Le possible retour US à l'accord nucléaire iranien met Israël sur le pied de guerre

Le possible retour US à l'accord nucléaire iranien met Israël sur le pied de guerre
  • Si les échanges houleux entre le régime iranien et Israël dans le passé peuvent être analysés comme des postures politiques, les dernières tensions doivent être prises au sérieux
  • La préoccupation profonde d’Israël vient de l’intention exprimée par l’administration américaine Biden de revenir au Plan global d’action conjoint

Si les échanges houleux entre le régime iranien et Israël dans le passé peuvent être analysés comme des postures politiques, les dernières tensions doivent être prises au sérieux.

Le chef militaire israélien, le lieutenant général Aviv Kokhavi, a mis en garde contre le fait de frapper le régime de Téhéran, en raison de la menace nucléaire. Il a déclaré: «J'ai demandé à l'armée de préparer un certain nombre de programmes opérationnels, en plus de ceux qui existent déjà. Nous prenons en charge ces programmes et nous les développerons au cours de l'année à venir. Bien sûr, c’est au gouvernement qu’il appartiendra de décider s’il faut les utiliser. Mais ces plans doivent exister, être sur la table.»

Le régime iranien a riposté. Le porte-parole des forces armées, le brigadier général Abolfazl Shekarchi, se fait menaçant: «Si la moindre erreur est commise, nous raserons Haïfa et Tel-Aviv dans les plus brefs délais.»

La préoccupation profonde d’Israël vient de l’intention exprimée par l’administration américaine Biden de revenir au Plan global d’action conjoint (JCPOA). Le président Joe Biden a clairement indiqué qu'il souhaitait revenir à l'accord nucléaire de 2015. Il a nommé plusieurs personnes à des postes de haut niveau qui ont été soit impliquées dans les négociations ayant abouti au pacte, soit favorables à sa relance.

Puisque l’Iran connaît la position de Biden, les dirigeants avisés de la République islamique en profitent pour faire pression sur la Maison Blanche afin qu’elle revienne à l’accord le plus rapidement possible. Le porte-parole du gouvernement iranien, Ali Rabiei, s’est exprimé en ces termes: «Les États-Unis ne disposeront pas d’un temps indéfini. Nous attendons l'annonce officielle de leur position, ainsi que la levée des sanctions.»

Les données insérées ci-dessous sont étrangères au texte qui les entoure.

open MeasureTheory Set Filter Topology
open scoped ENNReal BigOperators Classical
open Literature.Analysis.FluidPDE Literature.MathematicalPhysics.KineticTheory
open Literature.MathematicalPhysics.KineticTheory.VelocityBlindPlacement

namespace Summit.AtomisticToContinuum.HydrodynamicLimit.Theorems.EquilibriumForecastLine

/-! ## Blind spots of `inhom`, `Regular`, `relEnt`, `GoodUnit` -/

/-- A population is perfectly homogeneous against itself: `inhom ϑ w P P = 0`. [folklore] -/
theorem inhom_self {N : ℕ} (ϑ : ℝ) (w : Phase N) (P : Finset (Fin (N + 1))) : inhom ϑ w P P = 0 := by
  simp [inhom]

/-- `inhom ≥ 0`. [folklore] -/
theorem inhom_nonneg {N : ℕ} (ϑ : ℝ) (w : Phase N) (P Q : Finset (Fin (N + 1))) : 0 ≤ inhom ϑ w P Q :=
  integral_nonneg fun _ => abs_nonneg _

/-- **Isolated clusters are regular, whatever the homogeneity threshold.** If the `4h`-neighbourhood of `q` holds exactly the
population of `q` (an isolated pair / cluster of the kill record) and the neighbourhood is not packed, then `q` is
`Regular ϑs ϑh φs` for EVERY `ϑh ≥ 0`. [folklore] -/
theorem regular_of_nbhd_eq_pop {N : ℕ} {ϑs ϑh φs c σ : ℝ} {w : Phase N} {q : Cell} (hD : ¬ Dense φs c σ N w q)
    (h : nbhd c σ N w q = pop c σ N w q) (hϑh : 0 ≤ ϑh) : Regular ϑs ϑh φs c σ N w q := by
  refine ⟨hD, ?_⟩
  rw [h, inhom_self]
  exact hϑh

/-- `Dense` reads the neighbourhood only through its CARDINALITY (no geometry): unfolding. [folklore] -/
theorem dense_iff_card {N : ℕ} (φs c σ : ℝ) (w : Phase N) (q : Cell) :
    Dense φs c σ N w q ↔ φs * (4 / 3 * Real.pi * (4 * (c * meanFreePath σ N)) ^ 3) <
      ((nbhd c σ N w q).card : ℝ) * (Real.pi / 6 * hsDiameter σ N ^ 3) := Iff.rfl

Du point de vue des dirigeants israéliens, un retour des États-Unis à l’accord nucléaire de 2015 constituerait un coup stratégique et ferait pencher l’équilibre des pouvoirs au Moyen-Orient en faveur des clercs au pouvoir en Iran. Il déclencherait en outre une course aux armes nucléaires dans la région. Pour être plus précis, Israël s'inquiète de quatre aspects majeurs de l'accord nucléaire.

Pour les dirigeants israéliens, l’accord, quel qu’il soit, doit mettre un terme définitif et total à la prolifération nucléaire de Téhéran.
Dr Majid Rafizadeh

Premièrement, le régime iranien sera, en fin de compte, en mesure d’acquérir des armes nucléaires grâce aux clauses d’extinction du JCPOA qui fixent une date d’expiration ferme pour les restrictions du programme nucléaire iranien. Après cela, Téhéran pourra faire tourner des centrifugeuses et enrichir l'uranium à n'importe quel niveau souhaité. En d'autres termes, certaines personnes pensent que le pacte nucléaire ouvre en réalité la voie à la République islamique pour devenir un État nucléaire de manière légale.

Pour les dirigeants israéliens, l’accord, quel qu’il soit, doit mettre un terme définitif et total à la prolifération nucléaire de Téhéran et garantir que ce dernier ne puisse jamais acquérir d’arme nucléaire.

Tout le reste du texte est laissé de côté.